The current diagnosis of SARS-CoV-2 mainly relies on the detection of viral RNA in the respiratory tract samples. Therefore, many companies have established molecular diagnostic kits for the detection of SARS-CoV-2. Molecular analyses are currently dependent on reverse transcription followed by real-time PCR which targets different genes.[5
Studies on severe acute respiratory syndrome (SARS) and Middle East respiratory syndrome (MERS) showed that virus-specific antibodies were detectable in 80–100% of patients at 2 weeks duration after the onset of symptoms. Currently, the antibody response against SARS-CoV-2 remains poorly understood and the clinical use of serological testing is unclear.[6
Due to limited testing in many geographical regions, it is clear that the total number of actual COVID-19 cases is much higher than the number of confirmed ones. In most of the confirmed COVID-19 cases, the patients are symptomatic showing fever, dry cough, and pneumonia, but also more atypical symptoms such as gastrointestinal manifestations as well as anosmia.[7
Most patients with SARS-CoV-2 infections had mild to severe respiratory illness with symptoms such as fever, cough, and shortness of breath, which might appear 2–14 d after exposure.[8 4 9
Seroconversion for IgG and IgM occurred simultaneously or sequentially. During the first three weeks after symptom onset, there were increases in virus-specific IgG and IgM antibody titers. However, IgM showed a slight decrease in the >3-week. Both IgG and IgM titers plateaued within six days after seroconversion.[6 6
Materials and Methods
The convenient sample technique was used as all patients confirmed positive for SARS CoV-2 were included in the study and data were collected through the medical record (MR-V) computerized program, which is used to monitor and follow up the patients including all their laboratory, radiological investigations, and any medication that the patients received either as outpatients or during hospital admissions.
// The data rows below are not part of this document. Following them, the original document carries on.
/-
Copyright (c) 2026 the pub-hodgecm-mathlib formalisation cell (harness21).  Prover seat hodgecm-mathlib-F0P3-p02 (g26), 2026-09-03.  E1 row 47c R-c «JACQUET FUNCTOR OF THE
SCHNEIDER–STUHLER RESOLUTION», FILE 4 «THE EULER IDENTITY OF THE JACQUET MODULE OF A TWO-TERM RESOLUTION BY BLOCK-PERMUTATION MODULES» (census row 47 §2 (A3); plan 02:20:35Z;
over ★ Jacquet exactness `JacquetModuleExactProofs`, ★ 47c FILE 3, ★ 47a′ `SnakeCokernelRank` (LH5-p02)).
-/
import Literature.NumberTheory.Automorphic.JacquetModuleExactProofs
import Literature.NumberTheory.Automorphic.JacquetModuleBlockPermutation
import Literature.LinearAlgebra.SnakeCokernelRank
import HarnessLib

/-!
# The Euler identity `Σ_{R₀¹} dim W¹_r ⧸ K¹_r = Σ_{S₀} dim W⁰_r ⧸ K⁰_r` for `0 → M₁ → M₀ → V → 0` with `V_N` finite-dimensional

Topic `NumberTheory/Automorphic`; declarations in the `Representation` namespace (deliberate dot-style extension, lean/CONVENTIONS.md §2).  THEOREMS ONLY (no definition, no instance, no
notation, no named fact, no `sorry`).  Cell `pub/hodgecm-mathlib` (D-0151), crux H413 = `stmt-HodgeConjecture-24833`, lane `--supports`; E1 BRICK LEDGER row 47c FILE 4 (= census row 47
§2 (A3) «`EP_T ≡ 0` on the `B`-side», Ext-free).  HONEST LABEL: count-neutral generic base layer; (R-SS) NOT chartered; E1 = PRINT until the keeper's charter test; HC_CM is proved only
modulo the 2 remaining named inputs (hLiu418 = `stmt-HodgeConjecture-24832`, h413 = `stmt-HodgeConjecture-24833`) until rung 0 closes.

THE MATHEMATICS ([BernsteinZelevinsky1976, §2.3, Prop. 2.35]; [Casselman1995, §3.2, §6.3]; [SchneiderStuhler1997, Ch. III §4]; [Brown1982, III §5–§6]).  `t = (P, M, N)` a parabolic
triple in a topological group `G` with `N` a union of compact open subgroups; `0 → M₁ →ᶠ M₀ →ᵍ V → 0` a short exact sequence of representations of `G` with `M₀` smooth, where `M₁`,
`M₀` are BLOCK-PERMUTATION MODULES (★ FILE 3: blocks `W^q_b`, `b ∈ β_q`, permuted along `act_q`, `N`-orbit data `rep_q, tr_q, R_q`, heights `ht_q`) and a torus element `τ ∈ M`
shifts both heights by one; suppose the Jacquet module `V_N` is FINITE-DIMENSIONAL.  The Jacquet functor is exact (★ `jacquetMap_injective` ∕ `jacquetMap_exact` ∕
`jacquetMap_surjective`): `0 → (M₁)_N → (M₀)_N → V_N → 0`, and `r(τ) − 1` acts on it compatibly; by ★ FILE 3 `r(τ) − 1` is injective on `(M_q)_N` with cokernel of dimension
`d_q := Σ_{r ∈ R_q, ht_q r = 0} dim W^q_r ⧸ K^q_r`; the snake lemma (★ 47a′ `LinearMap.finrank_quotient_range_eq_of_exact`: `0 → ker → coker₁ → coker₀ → coker_V → 0` with
`dim ker (r_V(τ) − 1) = dim coker (r_V(τ) − 1)` on the finite-dimensional `V_N`) gives **`d₁ = d₀`** (`sum_finrank_block_quotient_eq_of_shortExact`).  Model: the Schneider–Stuhler
resolution `0 → C₁(X) → C₀(X) → V → 0` of an admissible `V` on the Bruhat–Tits TREE of a rank-one group restricted to a minimal parabolic `B = T N` (★ 41d), `W^q_F ⧸ K^q_F =
(V^{U_F})_{N ∩ P_F}`, one `q`-facet per `B`-orbit: `Σ_{F ∈ B∖X₁} dim (V^{U_F})_{N_F} = Σ_{F ∈ B∖X₀} dim (V^{U_F})_{N_F}`, i.e. the `B`-side Euler–Poincaré multiplicity of
`f_EP^{V,e}` vanishes — the (A3) input of `tr (i_B χ)(f_EP^{V,e}) = 0` (47d).

## References
* [BernsteinZelevinsky1976] I. N. Bernstein, A. V. Zelevinsky, *Representations of the group GL(n, F)…*, Russian Math. Surveys 31 (1976): §2.3, Prop. 2.35 (exactness of `V ↦ V_N`).
* [Casselman1995] W. Casselman, *Introduction to the theory of admissible representations of p-adic reductive groups*: §3.2 Thm. 3.2.3, §6.3.
* [SchneiderStuhler1997] P. Schneider, U. Stuhler, *Representation theory and sheaves on the Bruhat–Tits building*, Publ. Math. IHÉS 85 (1997): Ch. II §3 (the resolution),
  Ch. III §4 (Euler–Poincaré functions).
* [Brown1982] K. S. Brown, *Cohomology of Groups* (1982): III §5–§6.
-/

set_option autoImplicit false

open scoped BigOperators DirectSum

namespace Representation

open Literature.NumberTheory.Automorphic

section Euler

variable {k G : Type*} [Field k] [CharZero k] [Group G] [TopologicalSpace G] [IsTopologicalGroup G] (t : ParabolicTriple G)
variable {M₁ M₀ V : Type*} [AddCommGroup M₁] [Module k M₁] [AddCommGroup M₀] [Module k M₀] [AddCommGroup V] [Module k V]
variable {ρ₁ : Representation k G M₁} {ρ₀ : Representation k G M₀} {ρV : Representation k G V}
-- the short exact sequence and the topological input of Jacquet exactness
variable (hN : IsLimitOfCompactOpen t.N) (h₀ : ρ₀.IsSmooth) (f : ρ₁.IntertwiningMap ρ₀) (g : ρ₀.IntertwiningMap ρV)
  (hf : Function.Injective f) (hfg : Function.Exact f g) (hg : Function.Surjective g)
-- block data of `M₁`
variable {β₁ : Type*} [DecidableEq β₁] {Blk₁ : β₁ → Submodule k M₁} {act₁ : G → β₁ → β₁} (h₁ : DirectSum.IsInternal Blk₁)
  (hact₁ : ∀ g g' b, act₁ (g * g') b = act₁ g (act₁ g' b)) (hact1₁ : ∀ b, act₁ 1 b = b) (hperm₁ : ∀ g b m, m ∈ Blk₁ b → ρ₁ g m ∈ Blk₁ (act₁ g b))
  {R₁ : Set β₁} (rep₁ : β₁ → β₁) (tr₁ : β₁ → G) (htrN₁ : ∀ b, tr₁ b ∈ t.N) (hrepR₁ : ∀ b, rep₁ b ∈ R₁) (htr₁ : ∀ b, act₁ (tr₁ b) (rep₁ b) = b)
  (hrep_act₁ : ∀ n ∈ t.N, ∀ b, rep₁ (act₁ n b) = rep₁ b) (hrep_id₁ : ∀ r ∈ R₁, rep₁ r = r) (ht₁ : β₁ → ℤ) (hfd₁ : ∀ b, FiniteDimensional k (Blk₁ b))
-- block data of `M₀`
variable {β₀ : Type*} [DecidableEq β₀] {Blk₀ : β₀ → Submodule k M₀} {act₀ : G → β₀ → β₀} (h₀' : DirectSum.IsInternal Blk₀)
  (hact₀ : ∀ g g' b, act₀ (g * g') b = act₀ g (act₀ g' b)) (hact1₀ : ∀ b, act₀ 1 b = b) (hperm₀ : ∀ g b m, m ∈ Blk₀ b → ρ₀ g m ∈ Blk₀ (act₀ g b))
  {R₀ : Set β₀} (rep₀ : β₀ → β₀) (tr₀ : β₀ → G) (htrN₀ : ∀ b, tr₀ b ∈ t.N) (hrepR₀ : ∀ b, rep₀ b ∈ R₀) (htr₀ : ∀ b, act₀ (tr₀ b) (rep₀ b) = b)
  (hrep_act₀ : ∀ n ∈ t.N, ∀ b, rep₀ (act₀ n b) = rep₀ b) (hrep_id₀ : ∀ r ∈ R₀, rep₀ r = r) (ht₀ : β₀ → ℤ) (hfd₀ : ∀ b, FiniteDimensional k (Blk₀ b))
-- the torus element, shifting both heights
variable {τ : G} (hτ : τ ∈ t.M) (hsh₁ : ∀ r ∈ R₁, ht₁ (rep₁ (act₁ τ r)) = ht₁ r + 1) (hsh₁' : ∀ r' ∈ R₁, ∃ r ∈ R₁, rep₁ (act₁ τ r) = r')
  (hsh₀ : ∀ r ∈ R₀, ht₀ (rep₀ (act₀ τ r)) = ht₀ r + 1) (hsh₀' : ∀ r' ∈ R₀, ∃ r ∈ R₀, rep₀ (act₀ τ r) = r')
-- finiteness of `V_N`
variable (hVN : FiniteDimensional k (t.restrict ρV).Coinvariants)

/-- **THE JACQUET IMAGE OF THE SEQUENCE AND THE ACTION OF `r(τ) − 1` ON IT** (★ exactness of `V ↦ V_N` + ★ functoriality): the linear maps `F = r(f)`, `G′ = r(g)` form a short exact
sequence `0 → (M₁)_N → (M₀)_N → V_N → 0` and intertwine `r(τ) − 1`. [cite: BernsteinZelevinsky1976, §2.3, Prop. 2.35] [cite: Casselman1995, §3.2 Thm. 3.2.3] -/
theorem jacquetMap_shortExact_sub_id (hN : IsLimitOfCompactOpen t.N) (h₀ : ρ₀.IsSmooth) (f : ρ₁.IntertwiningMap ρ₀) (g : ρ₀.IntertwiningMap ρV)
    (hf : Function.Injective f) (hfg : Function.Exact f g) (hg : Function.Surjective g) (m : t.M) :
    Function.Injective (jacquetMap t f).toLinearMap ∧ Function.Exact (jacquetMap t f).toLinearMap (jacquetMap t g).toLinearMap ∧
      Function.Surjective (jacquetMap t g).toLinearMap ∧
      (jacquetMap t f).toLinearMap ∘ₗ (ρ₁.jacquetModule t m - LinearMap.id : (t.restrict ρ₁).Coinvariants →ₗ[k] _) =
        (ρ₀.jacquetModule t m - LinearMap.id : (t.restrict ρ₀).Coinvariants →ₗ[k] _) ∘ₗ (jacquetMap t f).toLinearMap ∧
      (jacquetMap t g).toLinearMap ∘ₗ (ρ₀.jacquetModule t m - LinearMap.id : (t.restrict ρ₀).Coinvariants →ₗ[k] _) =
        (ρV.jacquetModule t m - LinearMap.id : (t.restrict ρV).Coinvariants →ₗ[k] _) ∘ₗ (jacquetMap t g).toLinearMap := by
  refine ⟨jacquetMap_injective t hN h₀ f hf, jacquetMap_exact t f g hfg hg, jacquetMap_surjective t g hg, ?_, ?_⟩
  · refine LinearMap.ext fun x => ?_
    simp only [LinearMap.coe_comp, Function.comp_apply, LinearMap.sub_apply, LinearMap.id_apply, map_sub, IntertwiningMap.toLinearMap_apply]
    rw [(jacquetMap t f).isIntertwining]
  · refine LinearMap.ext fun x => ?_
    simp only [LinearMap.coe_comp, Function.comp_apply, LinearMap.sub_apply, LinearMap.id_apply, map_sub, IntertwiningMap.toLinearMap_apply]
    rw [(jacquetMap t g).isIntertwining]

include hN h₀ hf hfg hg h₁ hact₁ hact1₁ hperm₁ htrN₁ hrepR₁ htr₁ hrep_act₁ hrep_id₁ hfd₁ h₀' hact₀ hact1₀ hperm₀ htrN₀ hrepR₀ htr₀ hrep_act₀ hrep_id₀ hfd₀ hτ hsh₁ hsh₁' hsh₀ hsh₀' hVN in
/-- **THE EULER IDENTITY `Σ_{r ∈ R₁, ht₁ r = 0} dim W¹_r ⧸ K¹_r = Σ_{r ∈ R₀, ht₀ r = 0} dim W⁰_r ⧸ K⁰_r`** for a short exact sequence `0 → M₁ → M₀ → V → 0` of representations of `G` (`M₀`
smooth, `N` a union of compact open subgroups) by block-permutation modules whose heights the torus element `τ ∈ M` shifts, with `V_N` FINITE-DIMENSIONAL: Jacquet exactness (★), `r(τ) − 1`
injective with cokernel dimensions `d₁`, `d₀` (★ FILE 3), snake (★ 47a′). Model: `Σ_{F ∈ B∖X₁} dim (V^{U_F})_{N ∩ P_F} = Σ_{F ∈ B∖X₀} dim (V^{U_F})_{N ∩ P_F}` for the Schneider–Stuhler
resolution of an admissible `V` on a tree. [cite: SchneiderStuhler1997, Ch. III §4] [cite: BernsteinZelevinsky1976, §2.3, Prop. 2.35] [cite: Casselman1995, §6.3] -/
theorem sum_finrank_block_quotient_eq_of_shortExact (S₁ : Finset β₁) (hS₁ : ∀ r, r ∈ S₁ ↔ r ∈ R₁ ∧ ht₁ r = 0) (S₀ : Finset β₀)
    (hS₀ : ∀ r, r ∈ S₀ ↔ r ∈ R₀ ∧ ht₀ r = 0) :
    ∑ r ∈ S₁, Module.finrank k (↥(Blk₁ r) ⧸ (Submodule.span k {x : M₁ | ∃ (s : G) (w : M₁), s ∈ t.N ∧ act₁ s r = r ∧ w ∈ Blk₁ r ∧ x = ρ₁ s w - w}).comap (Blk₁ r).subtype) =
      ∑ r ∈ S₀, Module.finrank k (↥(Blk₀ r) ⧸ (Submodule.span k {x : M₀ | ∃ (s : G) (w : M₀), s ∈ t.N ∧ act₀ s r = r ∧ w ∈ Blk₀ r ∧ x = ρ₀ s w - w}).comap (Blk₀ r).subtype) := by
  haveI := hVN
  obtain ⟨hF, hFG, hG, hab, hbc⟩ := jacquetMap_shortExact_sub_id t hN h₀ f g hf hfg hg ⟨τ, hτ⟩
  rw [← finrank_quotient_range_jacquetModule_sub_id_eq_sum t h₁ hact₁ hact1₁ hperm₁ rep₁ tr₁ htrN₁ hrepR₁ htr₁ hrep_act₁ hrep_id₁ ht₁ hτ hsh₁ hsh₁' hfd₁ S₁ hS₁,
    ← finrank_quotient_range_jacquetModule_sub_id_eq_sum t h₀' hact₀ hact1₀ hperm₀ rep₀ tr₀ htrN₀ hrepR₀ htr₀ hrep_act₀ hrep_id₀ ht₀ hτ hsh₀ hsh₀' hfd₀ S₀ hS₀]
  exact LinearMap.finrank_quotient_range_eq_of_exact _ _ hF hFG hG _ _ _ hab hbc
    (injective_jacquetModule_sub_id t h₀' hact₀ hact1₀ hperm₀ rep₀ tr₀ htrN₀ hrepR₀ htr₀ hrep_act₀ hrep_id₀ ht₀ hτ hsh₀ hsh₀')

end Euler

end Representation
Data collected included patient demographic information, comorbidities, triage vital signs, initial laboratory tests, inpatient medications, and treatments (including invasive mechanical ventilation). Initial laboratory testing was defined as the first test results available, typically within 24 hours of admission.
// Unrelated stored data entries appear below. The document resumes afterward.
import Summits.HubbardSuperconductivity.HubbardSuperconductivity.Theorems.AnisotropyChordTransferFibre3FinXDEvalW

/-!
# Route `AnisotropyChord` / H0 rotor rung: FIN per-`L` row-D (KT-2a″) cell facts, `L = 16`, cells 58–59

Kernel facts `xdCellAny0 16 (49/50) la lb aD = true` (in-kernel point tables, zero data; `decide +kernel`) for the combined-cell
grid of `L = 16` (g5 design, 1–2.5 % cells); assembled in `…FinXDSixteen`.  Prover seat `hubbard-h0-rotor-p3` g7; helper for piece A =
stmt-HubbardSuperconductivity-23918 of rung 19089 (`--supports`, helper class).  WHAT THIS IS NOT: nothing here proves superconductivity in the
Hubbard model (rotor TARGET as worded stays FALSE, g15 verdict); kernel facts for ONE hypothesis of ONE conditional reduction.  No sorry.
-/

set_option linter.dupNamespace false
set_option autoImplicit false

namespace Summit.HubbardSuperconductivity.HubbardSuperconductivity.Theorems.AnisotropyChord.Transfer.Fibre3

namespace FinXD

/-- cell 58 of `L = 16` (`cert`). [folklore] -/
theorem xd16_58 : xdCellAny0 16 (49/50 : ℚ) 904854151214253 927475504994610 (2/25 : ℚ) = true := by (rw [← xdCellAnyW0_eq]; decide +kernel)

/-- cell 59 of `L = 16` (`cert`). [folklore] -/
theorem xd16_59 : xdCellAny0 16 (49/50 : ℚ) 927475504994610 950662392619476 (2/25 : ℚ) = true := by (rw [← xdCellAnyW0_eq]; decide +kernel)

end FinXD

end Summit.HubbardSuperconductivity.HubbardSuperconductivity.Theorems.AnisotropyChord.Transfer.Fibre3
The study protocol was approved by the research and ethic committee of the hospital.
PCR testing was performed for a total of 44 patients; 23 patients had mild respiratory symptoms while the rest 21 patients had severe symptoms and required ICU care. All 44 samples were confirmed positive for SARS-CoV-2. Subsequent, recombinant SARS-CoV-2 S1/S2 IgG assay was performed for all patients and all developed neutralizing antibodies with altered range.
Abbott molecular systems were used to perform the SARS-CoV-2 PCR assay. The assay is engineered with Dual target assay for RdRp and N-gene for nucleic acid qualitative detection in nasopharyngeal swaps. Abbott Molecular m2000sp analyzers were used to perform nucleic acid extraction using a magnetic microparticle-based protocol.
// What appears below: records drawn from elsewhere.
variable {k : Type*} [Field k]

/-- A product of `if P i then c else 0` is `c^n` if all `P i` hold and `0` otherwise. [folklore] -/
private theorem prod_ite_const_zero {ι : Type*} [Fintype ι] (P : ι → Prop) [DecidablePred P]
    (c : k) : (∏ i, if P i then c else 0) = if ∀ i, P i then c ^ Fintype.card ι else 0 := by
  split_ifs with h
  · rw [Finset.prod_congr rfl fun i _ => if_pos (h i), Finset.prod_const, Finset.card_univ]
  · obtain ⟨i, hi⟩ := not_forall.mp h
    exact Finset.prod_eq_zero (Finset.mem_univ i) (if_neg hi)

/-- The cyclic tableau places label `i`'s `κ`-th occurrence in column `(i + κ) mod (D+1)`.
[cite: BurgisserIkenmeyer2017, eq. (3.7)] -/
theorem cyclicTableau_apply_snd (D : ℕ) (κ : Fin D) (i : Fin (D + 1)) :
    ((cyclicTableau D) (κ, i)).2 = ⟨((i : ℕ) + (κ : ℕ)) % (D + 1), Nat.mod_lt _ i.pos⟩ := by
  apply Fin.ext
  show ((i + Fin.castSucc κ : Fin (D + 1)) : ℕ) = ((i : ℕ) + (κ : ℕ)) % (D + 1)
  rw [Fin.val_add, Fin.val_castSucc]

/-- The row coordinate of the cyclic tableau is the occurrence index. [cite: BurgisserIkenmeyer2017, eq. (3.7)] -/
theorem cyclicTableau_apply_fst (D : ℕ) (κ : Fin D) (i : Fin (D + 1)) :
    ((cyclicTableau D) (κ, i)).1 = κ := rfl

open Classical in
/-- **`(D!)^{D+1} · P_D(X_1⋯X_D) = #{even D × (D+1) Latin annuli} − #{odd ones}`** (BI 2017
Rem. 3.26: "Analogously to the proof of Proposition 3.25 we see that for odd `m` `P_m(w_m) ≠ 0` iff
the number of even `m × (m+1)` Latin Annuli is different from the number of odd `m × (m+1)` Latin
Annuli"): in eq. (3.7), `P_D(v) = ∑_{σ_1,…,σ_{D+1}} [∏ sgn σ_j] ∏_i v(σ_i(1), σ_{i+1}(2), …)`,
evaluated at the symmetric array `w_D = (1/D!)·[bijective words]` of `X_1⋯X_D`, the tuple
`(σ_j)` (the columns of a `D × (D+1)` array) contributes `(1/D!)^{D+1} ∏ sgn σ_j` iff every
diagonal `κ ↦ σ_{i+κ}(κ)` is a permutation, i.e. iff the array is a Latin annulus. (Any field of
characteristic zero; holds for every `D`, odd or even.) [cite: BurgisserIkenmeyer2017, Rem. 3.26] -/
theorem aeval_formCoeff_prod_X_oddCayleyP [CharZero k] (D : ℕ) :
    (Nat.factorial D : k) ^ (D + 1) *
        aeval (formCoeff D (∏ i : Fin D, X i : MvPolynomial (Fin D) k))
          (oddCayleyP (k := k) D (Equiv.refl (Fin D))) =
      (latinAnnulusCount D (D + 1) : k) := by
  rw [show oddCayleyP (k := k) D (Equiv.refl (Fin D)) =
      tableauInvPoly D (cyclicTableau D) ((Equiv.refl (Fin D) : Fin D ≃ Fin D) : Fin D → Fin D)
      from rfl, aeval_formCoeff_tableauInvPoly]
  simp only [Equiv.coe_refl, Function.id_comp]
  unfold tableauInv
  simp_rw [arrOf_prod_X, prod_ite_const_zero, Fintype.card_fin, mul_ite, mul_zero]
  rw [latinAnnulusCount_eq_sum_perm, Int.cast_sum, Finset.mul_sum]
  refine Finset.sum_congr rfl fun σ _ => ?_
  have hiff : (∀ i : Fin (D + 1), Function.Bijective fun κ : Fin D =>
        σ ((cyclicTableau D) (κ, i)).2 ((cyclicTableau D) (κ, i)).1) ↔
      ∀ i : Fin (D + 1), Function.Bijective fun κ : Fin D =>
        σ ⟨((i : ℕ) + (κ : ℕ)) % (D + 1), Nat.mod_lt _ i.pos⟩ κ := by
    refine forall_congr' fun i => ?_
    rw [show (fun κ : Fin D => σ ((cyclicTableau D) (κ, i)).2 ((cyclicTableau D) (κ, i)).1) =
      fun κ : Fin D => σ ⟨((i : ℕ) + (κ : ℕ)) % (D + 1), Nat.mod_lt _ i.pos⟩ κ from
      funext fun κ => by rw [cyclicTableau_apply_snd, cyclicTableau_apply_fst]]
  by_cases hP : ∀ i : Fin (D + 1), Function.Bijective fun κ : Fin D =>
      σ ⟨((i : ℕ) + (κ : ℕ)) % (D + 1), Nat.mod_lt _ i.pos⟩ κ
  · rw [if_pos (hiff.mpr hP), if_pos hP, Int.cast_prod, ← mul_assoc,
      mul_comm ((Nat.factorial D : k) ^ (D + 1)), mul_assoc, ← mul_pow,
      mul_inv_cancel₀ (Nat.cast_ne_zero.mpr (Nat.factorial_ne_zero D) : (Nat.factorial D : k) ≠ 0),
      one_pow, mul_one]
    refine Finset.prod_congr rfl fun j _ => ?_
    rw [Kumar2015.seqSign_coe_perm]
  · rw [if_neg (fun h => hP (hiff.mp h)), if_neg hP, mul_zero, Int.cast_zero]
Serological processing was performed by using a LIAISON®XL Analyzer and the indirect (CLIA) method was used for the quantitative determination of IgG anti-S1 and IgG anti-S2 specific antibodies to SARS-CoV-2. In the first incubation, the SARS-CoV-2 IgG antibodies present in the samples bind to the magnetic particles through the specific S1 and S2 antigens. In the next incubation, the antibody conjugate reacts with IgG SARS-CoV-2 previously bound to the magnetic particles after which the boundless material is detached with a wash cycle. Consequently, the starter reagent is added and a flash chemiluminescence reaction is induced. The light signal, and therefore the quantity of antibody conjugate, is measured by a photomultiplier as per relative light units (RLU) and which reveals the IgG–SARS-CoV2 concentration of the examined samples.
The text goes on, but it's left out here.